This looks about right. But I'm wondering if you're running into problems since you're receiving without `-u` -- all the new filesystems will try to be mounted over the old ones. Since this layout has explicit mountpoint settings (rather than just inherited), this will try to mount over / and at that point things get very confusing (or just stop working.) 

For my backups (especially when they are on a removable drive, e.g. one that isn't expected to be mounted on every reboot) I find it easiest to import the backup pool with an altroot (`zpool import -o altroot=/tmp/backup`) option. This will protect you from trying to mount over root (and anything else) if you forget to receive without the `-u`. I sill go through and change the mountpoints on the backup (potentially just have them all inherit) as soon as possible in case I ever forget the altroot on import. I also use `zfs set readonly=on zbackup` to make sure I don't change them accidentally. You _can_ `zfs recv` into a readonly=on filesystem. With this setup, you should never need -F after the initial full send/recv (and you should avoid it for incrementals, or be _very_ aware of everything it implies.)

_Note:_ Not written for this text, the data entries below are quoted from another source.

/-- Orthogonal expansion in the anisotropic plane. [folklore] -/
theorem eq_smul_add_smul (hB : B.IsSymm) (hV₁ : ∀ v ∈ V₁, B v v = 0 → v = 0)
    (h2 : finrank 𝕜 V₁ = 2) {e z : V} (he : e ∈ V₁) (he0 : e ≠ 0) (hz : z ∈ V₁) (hz0 : z ≠ 0)
    (hez : B e z = 0) {x : V} (hx : x ∈ V₁) :
    x = ((B e e)⁻¹ * B e x) • e + ((B z z)⁻¹ * B z x) • z := by
  have hq : B e e ≠ 0 := fun h => he0 (hV₁ e he h)
  have hq' : B z z ≠ 0 := fun h => hz0 (hV₁ z hz h)
  have hze : B z e = 0 := by rw [hB.eq]; exact hez
  set y := x - (((B e e)⁻¹ * B e x) • e + ((B z z)⁻¹ * B z x) • z) with hy
  have hyV : y ∈ V₁ := Submodule.sub_mem _ hx
    (Submodule.add_mem _ (Submodule.smul_mem _ _ he) (Submodule.smul_mem _ _ hz))
  have hey : B e y = 0 := by
    simp only [hy, map_sub, map_add, map_smul, smul_eq_mul, hez]
    field_simp; ring
  have hzy : B z y = 0 := by
    simp only [hy, map_sub, map_add, map_smul, smul_eq_mul, hze]
    field_simp; ring
  obtain ⟨c, hc⟩ := exists_smul_eq_of_B_eq_zero hV₁ h2 he he0 hz hz0 hez hyV hey
  have : c = 0 := by
    rw [hc, map_smul, smul_eq_mul, mul_eq_zero] at hzy
    exact hzy.resolve_right hq'
  rw [this, zero_smul] at hc
  exact (sub_eq_zero.1 hc)

/-- An anisotropic vector exists in the non-degenerate `V₀` (characteristic `≠ 2`). [folklore] -/
theorem exists_anisotropic_mem_orthogonal [NeZero (2 : 𝕜)] (hB : B.IsSymm)
    (hBn : B.Nondegenerate) (hV₁ : ∀ v ∈ V₁, B v v = 0 → v = 0) (h2 : finrank 𝕜 V₁ = 2)
    (h5 : 5 ≤ finrank 𝕜 V) : ∃ u ∈ B.orthogonal V₁, B u u ≠ 0 := by
  by_contra hcon
  have hcon' : ∀ u ∈ B.orthogonal V₁, B u u = 0 := fun u hu => by
    by_contra h
    exact hcon ⟨u, hu, h⟩
  have h3 := three_le_finrank_orthogonal hBn h2 h5
  obtain ⟨a, ha, ha0, -⟩ := exists_ne_zero_mem_ker₁ (B.orthogonal V₁) (by omega) (0 : V →ₗ[𝕜] 𝕜)
  obtain ⟨w, hw, hwa⟩ := exists_B_eq_one hB hBn hV₁ ha ha0
  have h1 := hcon' (a + w) (Submodule.add_mem _ ha hw)
  simp only [map_add, LinearMap.add_apply, hcon' a ha, hcon' w hw, hwa, zero_add, add_zero] at h1
  rw [hB.eq a w, hwa, one_add_one_eq_two] at h1
  exact two_ne_zero h1
import Summits.HubbardSuperconductivity.HubbardSuperconductivity.Theorems.AnisotropyChordTransferFibre3FinXDEvalW

/-!
# Route `AnisotropyChord` / H0 rotor rung: FIN per-`L` row-D (KT-2a″) cell facts, `L = 18`, cells 104–104

Kernel facts `xdCellAny0 18 (49/50) la lb aD = true` (in-kernel point tables, zero data; `decide +kernel`) for the combined-cell
grid of `L = 18` (g5 design, 1–2.5 % cells); assembled in `…FinXDEighteen`.  Prover seat `hubbard-h0-rotor-p3` g7; helper for piece A =
stmt-HubbardSuperconductivity-23918 of rung 19089 (`--supports`, helper class).  WHAT THIS IS NOT: nothing here proves superconductivity in the
Hubbard model (rotor TARGET as worded stays FALSE, g15 verdict); kernel facts for ONE hypothesis of ONE conditional reduction.
-/

set_option linter.dupNamespace false
set_option autoImplicit false

namespace Summit.HubbardSuperconductivity.HubbardSuperconductivity.Theorems.AnisotropyChord.Transfer.Fibre3

namespace FinXD

/-- cell 104 of `L = 18` (`cert`). [folklore] -/
theorem xd18_104 : xdCellAny0 18 (49/50 : ℚ) 2219809354170175 2275304588024430 (2/25 : ℚ) = true := by (rw [← xdCellAnyW0_eq]; decide +kernel)

end FinXD

end Summit.HubbardSuperconductivity.HubbardSuperconductivity.Theorems.AnisotropyChord.Transfer.Fibre3
/-- **The `L³` slice bound** (Lebesgue interpolation `‖v‖₃ ≤ ‖v‖₂^{1/2}‖v‖₆^{1/2}` and the Sobolev
inequality `‖v‖₆ ≤ K ‖∇v‖₂` on `ℝ³`): for a `C¹` slice `v ∈ L²` with `∫|v|² ≤ A`,
`∫ |v|³ ≤ A^{3/4} K^{3/2} (∫|∇v|²)^{3/4}`. [folklore] -/
theorem lintegral_enorm_pow_three_le {v : (EuclideanSpace ℝ (Fin 3)) → (EuclideanSpace ℝ (Fin 3))} (hv : ContDiff ℝ 1 v) {A : ℝ≥0∞}
    (hA : ∫⁻ x, ‖v x‖ₑ ^ 2 ≤ A) (hAt : A ≠ ⊤) :
    ∫⁻ x, ‖v x‖ₑ ^ (3 : ℕ) ≤
      A ^ (3 / 4 : ℝ) * ((SNormLESNormFDerivOfEqConst (EuclideanSpace ℝ (Fin 3)) (volume : Measure (EuclideanSpace ℝ (Fin 3))) 2 : ℝ≥0∞) ^ (3 / 2 : ℝ) *
        (∫⁻ x, ENNReal.ofReal (frobeniusNormSq (fderiv ℝ v x))) ^ (3 / 4 : ℝ)) := by
  set K : ℝ≥0∞ := (SNormLESNormFDerivOfEqConst (EuclideanSpace ℝ (Fin 3)) (volume : Measure (EuclideanSpace ℝ (Fin 3))) 2 : ℝ≥0∞) with hK
  set D : ℝ≥0∞ := ∫⁻ x, ENNReal.ofReal (frobeniusNormSq (fderiv ℝ v x)) with hD
  have hvc : Continuous v := hv.continuous
  have hmem : MemLp v 2 volume := memLp_two_of_lintegral_lt_top hvc (hA.trans_lt hAt.lt_top)
  have hmeas : AEMeasurable (fun x => ‖v x‖ₑ ^ (3 / 2 : ℝ)) (volume : Measure (EuclideanSpace ℝ (Fin 3))) :=
    (hvc.enorm.aemeasurable.pow_const _)
  -- Hölder with exponents `4/3` and `4`
  have hpq : (4 / 3 : ℝ).HolderConjugate 4 := by rw [Real.holderConjugate_iff]; norm_num
  have hH := ENNReal.lintegral_mul_le_Lp_mul_Lq (volume : Measure (EuclideanSpace ℝ (Fin 3))) hpq hmeas hmeas
  have hprod : ∀ x, ((fun x => ‖v x‖ₑ ^ (3 / 2 : ℝ)) * fun x => ‖v x‖ₑ ^ (3 / 2 : ℝ)) x =
      ‖v x‖ₑ ^ (3 : ℕ) := by
    intro x
    simp only [Pi.mul_apply]
    rw [← ENNReal.rpow_add_of_nonneg _ _ (by norm_num) (by norm_num)]
    norm_num
  have h1 : ∀ x, (‖v x‖ₑ ^ (3 / 2 : ℝ)) ^ (4 / 3 : ℝ) = ‖v x‖ₑ ^ 2 := by
    intro x
    rw [← ENNReal.rpow_mul]; norm_num
  have h2 : ∀ x, (‖v x‖ₑ ^ (3 / 2 : ℝ)) ^ (4 : ℝ) = ‖v x‖ₑ ^ (6 : ℝ) := by
    intro x
    rw [← ENNReal.rpow_mul]; norm_num
  simp only [hprod, h1, h2] at hH
  -- the `L⁶` factor by Sobolev
  have hS := eLpNorm_six_le_frobenius_of_hasWeakGradient (F' := (EuclideanSpace ℝ (Fin 3))) finrank_euclideanSpace_fin hmem
    (hasWeakGradient_fderiv_of_contDiff hv)
  have h6 : ∫⁻ x, ‖v x‖ₑ ^ (6 : ℝ) = eLpNorm v 6 volume ^ (6 : ℝ) := by
    rw [eLpNorm_eq_lintegral_rpow_enorm_toReal (by norm_num) (by norm_num)]
    rw [← ENNReal.rpow_mul]
    norm_num
  have hexp : (1 / (4 / 3 : ℝ)) = 3 / 4 := by norm_num
  rw [hexp] at hH
  have hA' : (∫⁻ x, ‖v x‖ₑ ^ 2) ^ (3 / 4 : ℝ) ≤ A ^ (3 / 4 : ℝ) := ENNReal.rpow_le_rpow hA (by norm_num)
  have h6' : (∫⁻ x, ‖v x‖ₑ ^ (6 : ℝ)) ^ (1 / (4 : ℝ)) ≤ ((K * D ^ (1 / 2 : ℝ)) ^ (6 : ℝ)) ^ (1 / (4 : ℝ)) := by
    rw [h6]
    exact ENNReal.rpow_le_rpow (ENNReal.rpow_le_rpow hS (by norm_num)) (by norm_num)
  have hKD : ((K * D ^ (1 / 2 : ℝ)) ^ (6 : ℝ)) ^ (1 / (4 : ℝ)) = K ^ (3 / 2 : ℝ) * D ^ (3 / 4 : ℝ) := by
    rw [← ENNReal.rpow_mul, ENNReal.mul_rpow_of_nonneg _ _ (by norm_num), ← ENNReal.rpow_mul]
    norm_num
  calc ∫⁻ x, ‖v x‖ₑ ^ (3 : ℕ)
      ≤ (∫⁻ x, ‖v x‖ₑ ^ 2) ^ (3 / 4 : ℝ) * (∫⁻ x, ‖v x‖ₑ ^ (6 : ℝ)) ^ (1 / (4 : ℝ)) := hH
    _ ≤ A ^ (3 / 4 : ℝ) * ((K * D ^ (1 / 2 : ℝ)) ^ (6 : ℝ)) ^ (1 / (4 : ℝ)) := mul_le_mul' hA' h6'
    _ = A ^ (3 / 4 : ℝ) * (K ^ (3 / 2 : ℝ) * D ^ (3 / 4 : ℝ)) := by rw [hKD]

/-- `D^{3/4} ≤ 1 + D` in `ℝ≥0∞`. [folklore] -/
theorem ENNReal.rpow_three_quarters_le_one_add (D : ℝ≥0∞) : D ^ (3 / 4 : ℝ) ≤ 1 + D := by
  rcases le_total D 1 with h | h
  · exact (ENNReal.rpow_le_one h (by norm_num)).trans le_self_add
  · calc D ^ (3 / 4 : ℝ) ≤ D ^ (1 : ℝ) := ENNReal.rpow_le_rpow_of_exponent_le h (by norm_num)
      _ = D := ENNReal.rpow_one D
      _ ≤ 1 + D := le_add_self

Assuming you are past that, what do you mean an empty snapshot directory? What does `zfs get -r used` return? You should see all your filesystems, volumes, and snapshots reported from both source and destination after a successful send/recv. If you're getting all of the status messages (and a clean exit) from your recv indicating that things are working, but then the snapshots don't show up, something has really gone sideways.


----------



## Eric A. Borisch (Apr 17, 2017)

NapoleonWils0n said:


> *Rollback question
> *
> Suppose i want to rollback to recover a file in my home directory, should i use the home snapshot or the parent snapshot of zroot
> 
> ...



Snapshots and rollbacks are independent to each filesystem [1] so you don't need to rollback the parent to rollback the child.

That said, most of the time you just want to restore one or two files, and not rollback the entire filesystem. You can try my (shameless plug, but it's free ) https://github.com/eborisch/zfs_versions script to show the old versions or diffs (and full paths to them) of a file. You can then use the paths listed to copy out the one you want.

[1] If you're doing recursive incremental backups, you will want to be careful not to rollback beyond your most recently backed-up snapshot, or you'll need to take care extra on your next update.


----------